Question

Explain why
1-${{\text{E}}^ \circ }$ for ${\text{M}}{{\text{n}}^{3 + }}{\text{/M}}{{\text{n}}^{2 + }}$ couple is more positive than that for ${\text{F}}{{\text{e}}^{3 + }}{\text{/F}}{{\text{e}}^{2 + }}$ (At. no. of ${\text{Mn}} = 25$, ${\text{Fe}} = 26$).
2-${\text{C}}{{\text{e}}^{3 + }}$ can be easily oxidised to ${\text{C}}{{\text{e}}^{4 + }}$ (At. no. of ${\text{Ce}} = 58$).

Answer 1

Hint:The ${{\text{E}}^ \circ }$ for the metal depends on the valence shell electronic configuration. The more stable valence shell electronic configuration gives a more positive value of the standard potential ${{\text{E}}^ \circ }$. To solve this we must know the valence shell electronic configuration of the given ions.

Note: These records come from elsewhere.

/-- Face `(k,k,h,h)`, `α₁₁ ≤ h ≤ k`: interpolates `chain_kedge1` and `chain_diag1`. -/
theorem chain_gh1 : ∀ k : ℝ, α11 ≤ k → k ≤ 1 → ∀ h : ℝ, α11 ≤ h → h ≤ k → (c0 + τ * (1 - σ) * ((1 - s) * k + s * k) + s * (1 - τ) * ((1 - σ) * h + σ * h)) ≤ g * (k / α00) ^ ly * (k / α01) ^ lk * (h / α11) ^ lh := by
  have hb := chain_basic hH
  obtain ⟨hτ0, hτ1, hσ0, hσ1, hs0, hs1, hα00, h01, h11, hα1, hc0, hg, Eh, -, Ef, -, -, Dc⟩ := id hH
  obtain ⟨hg0, u0, u1, u2⟩ := hb
  have hα01 : 0 < α01 := lt_of_lt_of_le hα00 h01
  have hα11 : 0 < α11 := lt_of_lt_of_le hα01 h11
  have h1σ : 0 ≤ 1 - σ := sub_nonneg.2 hσ1.le
  have h1s : 0 ≤ 1 - s := sub_nonneg.2 hs1
  have h1τ : 0 ≤ 1 - τ := sub_nonneg.2 hτ1.le
  have hc0' : 0 ≤ c0 := le_trans (mul_nonneg hτ0.le hσ0) hc0
  intro k hk0 hk1 h hh0 hh1
  have hk_nn : 0 ≤ k := le_trans hα11.le hk0
  have hA : 0 ≤ (c0 + τ * (1 - σ) * ((1 - s) * k + s * k) + s * (1 - τ) * (0)) :=
    add_nonneg (add_nonneg hc0' (mul_nonneg (mul_nonneg hτ0.le h1σ) (add_nonneg (mul_nonneg h1s hk_nn) (mul_nonneg hs0 hk_nn)))) (mul_nonneg (mul_nonneg hs0 h1τ) (le_refl 0))
  have hB : 0 ≤ (τ * (1 - σ) * (0) + s * (1 - τ) * ((1 - σ) + σ)) :=
    add_nonneg (mul_nonneg (mul_nonneg hτ0.le h1σ) (le_refl 0)) (mul_nonneg (mul_nonneg hs0 h1τ) ((by rw [show (1 - σ) + σ = (1:ℝ) by ring]; exact zero_le_one)))
  have e0 : (c0 + τ * (1 - σ) * ((1 - s) * k + s * k) + s * (1 - τ) * (0)) + (τ * (1 - σ) * (0) + s * (1 - τ) * ((1 - σ) + σ)) * α11 ≤ g * (k / α00) ^ ly * (k / α01) ^ lk * (α11 / α11) ^ lh := by
    have h0 : (c0 + τ * (1 - σ) * ((1 - s) * k + s * k) + s * (1 - τ) * ((1 - σ) * α11 + σ * α11)) ≤ g * (k / α00) ^ ly * (k / α01) ^ lk * (α11 / α11) ^ lh :=
      chain_kedge1 hH k hk0 hk1
    calc (c0 + τ * (1 - σ) * ((1 - s) * k + s * k) + s * (1 - τ) * (0)) + (τ * (1 - σ) * (0) + s * (1 - τ) * ((1 - σ) + σ)) * α11 = (c0 + τ * (1 - σ) * ((1 - s) * k + s * k) + s * (1 - τ) * ((1 - σ) * α11 + σ * α11)) := by ring
      _ ≤ g * (k / α00) ^ ly * (k / α01) ^ lk * (α11 / α11) ^ lh := h0
      _ = g * (k / α00) ^ ly * (k / α01) ^ lk * (α11 / α11) ^ lh := by ring
  have e1 : (c0 + τ * (1 - σ) * ((1 - s) * k + s * k) + s * (1 - τ) * (0)) + (τ * (1 - σ) * (0) + s * (1 - τ) * ((1 - σ) + σ)) * k ≤ g * (k / α00) ^ ly * (k / α01) ^ lk * (k / α11) ^ lh := by
    have h1 : (c0 + τ * (1 - σ) * ((1 - s) * k + s * k) + s * (1 - τ) * ((1 - σ) * k + σ * k)) ≤ g * (k / α00) ^ ly * (k / α01) ^ lk * (k / α11) ^ lh :=
      chain_diag1 hH k hk0 hk1
    calc (c0 + τ * (1 - σ) * ((1 - s) * k + s * k) + s * (1 - τ) * (0)) + (τ * (1 - σ) * (0) + s * (1 - τ) * ((1 - σ) + σ)) * k = (c0 + τ * (1 - σ) * ((1 - s) * k + s * k) + s * (1 - τ) * ((1 - σ) * k + σ * k)) := by ring
      _ ≤ g * (k / α00) ^ ly * (k / α01) ^ lk * (k / α11) ^ lh := h1
      _ = g * (k / α00) ^ ly * (k / α01) ^ lk * (k / α11) ^ lh := by ring
  have key : (c0 + τ * (1 - σ) * ((1 - s) * k + s * k) + s * (1 - τ) * (0)) + (τ * (1 - σ) * (0) + s * (1 - τ) * ((1 - σ) + σ)) * h ≤ g * (k / α00) ^ ly * (k / α01) ^ lk * (h / α11) ^ lh :=
    affine_le_mul_rpow_of_endpoints₁ hA hB hα11 hα11 hh0 hh1 e0 e1
  calc (c0 + τ * (1 - σ) * ((1 - s) * k + s * k) + s * (1 - τ) * ((1 - σ) * h + σ * h)) = (c0 + τ * (1 - σ) * ((1 - s) * k + s * k) + s * (1 - τ) * (0)) + (τ * (1 - σ) * (0) + s * (1 - τ) * ((1 - σ) + σ)) * h := by ring
    _ ≤ g * (k / α00) ^ ly * (k / α01) ^ lk * (h / α11) ^ lh := key
    _ = g * (k / α00) ^ ly * (k / α01) ^ lk * (h / α11) ^ lh := by ring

Complete step by step answer:
1) We are given that ${{\text{E}}^ \circ }$ for ${\text{M}}{{\text{n}}^{3 + }}{\text{/M}}{{\text{n}}^{2 + }}$ couple is more positive than that for ${\text{F}}{{\text{e}}^{3 + }}{\text{/F}}{{\text{e}}^{2 + }}$.
The atomic number of ${\text{Mn}}$ is 25. Thus, the electronic configuration of ${\text{Mn}}$ is as follows:
$1{s^2}2{s^2}2{p^6}3{s^2}3{p^6}3{d^5}4{s^2}$
The valence shell electronic configuration of ${\text{M}}{{\text{n}}^{3 + }}$ ion is $3{d^4}$ and the valence shell electronic configuration of ${\text{M}}{{\text{n}}^{2 + }}$ is $3{d^5}$.
When ${\text{M}}{{\text{n}}^{3 + }}$ is converted to ${\text{M}}{{\text{n}}^{2 + }}$ the valence shell electronic configuration changes from $3{d^4}$ to $3{d^5}$.
The $3{d^5}$ electronic configuration is very stable as it is a half-filled configuration.
The atomic number of ${\text{Fe}}$ is 26. Thus, the electronic configuration of ${\text{Fe}}$ is as follows:
$1{s^2}2{s^2}2{p^6}3{s^2}3{p^6}3{d^6}4{s^2}$
The valence shell electronic configuration of ${\text{F}}{{\text{e}}^{3 + }}$ ion is $3{d^5}$ and the valence shell electronic configuration of ${\text{F}}{{\text{e}}^{2 + }}$ is $3{d^6}$.
When ${\text{F}}{{\text{e}}^{3 + }}$ is converted to ${\text{F}}{{\text{e}}^{2 + }}$ the valence shell electronic configuration changes from $3{d^5}$ to $3{d^6}$.
The $3{d^6}$ electronic configuration is not stable.
We know that the more stable valence shell electronic configuration gives a more positive value of the standard potential ${{\text{E}}^ \circ }$.
Thus, ${{\text{E}}^ \circ }$ for ${\text{M}}{{\text{n}}^{3 + }}{\text{/M}}{{\text{n}}^{2 + }}$ couple is more positive than that for ${\text{F}}{{\text{e}}^{3 + }}{\text{/F}}{{\text{e}}^{2 + }}$.
2) We are given that ${\text{C}}{{\text{e}}^{3 + }}$ can be easily oxidised to ${\text{C}}{{\text{e}}^{4 + }}$.
The atomic number of ${\text{Ce}}$ is 58. Thus, the electronic configuration of ${\text{Ce}}$ is as follows:
$1{s^2}2{s^2}2{p^6}3{s^2}3{p^6}3{d^{10}}4{s^2}4{p^6}4{d^{10}}5{s^2}5{p^6}4{f^1}5{d^1}6{s^2}$
The valence shell electronic configuration of ${\text{C}}{{\text{e}}^{3 + }}$ is $4{f^1}5{d^0}6{s^0}$. The ${\text{C}}{{\text{e}}^{3 + }}$ ion can easily lose the one electron in 4f and form ${\text{C}}{{\text{e}}^{4 + }}$.
The electronic configuration of ${\text{C}}{{\text{e}}^{4 + }}$ is $4{f^0}5{d^0}6{s^0}$ which is a stable configuration.
Thus, ${\text{C}}{{\text{e}}^{3 + }}$ can be easily oxidised to ${\text{C}}{{\text{e}}^{4 + }}$.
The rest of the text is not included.